Most people who work in natural resource management and deal with aspects regarding resources and sustainability for government have some sort of soil science degree that is highly similar to geology. In fact, most of them have to take a lot of geology coursework. I work with these guys every day and they are damn smart. (I do G.I.S. work, so my stuff is a little bit different, but a lot of them use the work that I do to go out and do theres.)

There are going to be people in the same field, who do the same job and have same backgrounds that disagree, especially on cost-benefit analysis regarding the work they do. I see it every day and it is amazing to see how different everyone is with their opinions on the issues we deal with. It is cool to that though, because those voices and wide ranges of input help us be successful.

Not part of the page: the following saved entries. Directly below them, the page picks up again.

/-- **Any `ρ`**: `#wedgeNu ≤ (a' − a)/ρ + 1`. [folklore] -/
theorem card_wedgeNu_le {T T' : ℝ} (hT : 0 < T) (hTT' : T ≤ T') (X : ℕ) {h' : ℕ} (hh' : 0 < h')
    (k' : ℕ) {ρ : ℕ} (hρ : 0 < ρ) :
    ((wedgeNu T T' X h' k' ρ).card : ℝ) ≤ (T' / (2 * π * h') - T / (2 * π * h')) / ρ + 1 := by
  have hρR : (0 : ℝ) < ρ := by exact_mod_cast hρ
  have hh'R : (0 : ℝ) < h' := by exact_mod_cast hh'
  have h1 := Finset.card_le_card (wedgeNu_subset_strip T T' X h' k' hρ)
  have h2 := card_filter_real_le (L := T / (2 * π * h') / ρ) (U := T' / (2 * π * h') / ρ) X
    (by positivity) (div_le_div_of_nonneg_right (div_le_div_of_nonneg_right hTT' (by positivity)) hρR.le)
  calc ((wedgeNu T T' X h' k' ρ).card : ℝ) ≤ _ := by exact_mod_cast h1
    _ ≤ _ := h2
    _ = _ := by rw [sub_div]

/-! ### The count -/

/-- `√(T'/2π) − √(T/2π) ≤ (η/2)√(T/2π)`, `η = (T'−T)/T`. [folklore] -/
theorem sqrt_sub_sqrt_le {T T' : ℝ} (hT : 0 < T) (hTT' : T ≤ T') :
    Real.sqrt (T' / (2 * π)) - Real.sqrt (T / (2 * π)) ≤
      (T' - T) / T / 2 * Real.sqrt (T / (2 * π)) := by
  have hπ := Real.pi_pos
  have hT' : 0 < T' := by linarith
  set V := Real.sqrt (T' / (2 * π)) with hV
  set W := Real.sqrt (T / (2 * π)) with hW
  have hW0 : 0 < W := Real.sqrt_pos.2 (by positivity)
  have hWV : W ≤ V := Real.sqrt_le_sqrt (by gcongr)
  have hV2 : V ^ 2 = T' / (2 * π) := Real.sq_sqrt (by positivity)
  have hW2 : W ^ 2 = T / (2 * π) := Real.sq_sqrt (by positivity)
  have key : (V - W) * (2 * W) ≤ V ^ 2 - W ^ 2 := by nlinarith
  have e : (T' - T) / T / 2 * W * (2 * W) = V ^ 2 - W ^ 2 := by
    rw [hV2, hW2]
    have hT2 : T = 2 * π * W ^ 2 := by rw [hW2]; field_simp
    have hW2' : W ^ 2 = T / (2 * π) := hW2
    field_simp
    nlinarith [hW2']
  nlinarith [e, key, hW0]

With the conservation service, you have geologists, soil scientists, anthropologists, political scientists, engineers, economists, etc. to all make it run effectively. A lot of these guys destroyed it in the private sector, but the wages here are good, benefits are awesome and they get a lot of perks. It isn't what you had stated. It is one of the reasons why they have done so well being under budget and not having to go through furlough and get rid of workers because they realize what it takes to make things run efficiently. Easily one of the most efficient departments there is, IMHO -- the diversity there helps.

These are the people that should be having a voice on committees, but most of them never desire to get into politics because they see how corrupt things are on a first-level basis every time they step into the office or go out into the field. They just do their part at what they can do at an individual and local level, because one man ain't ever gonna change what is done at the top.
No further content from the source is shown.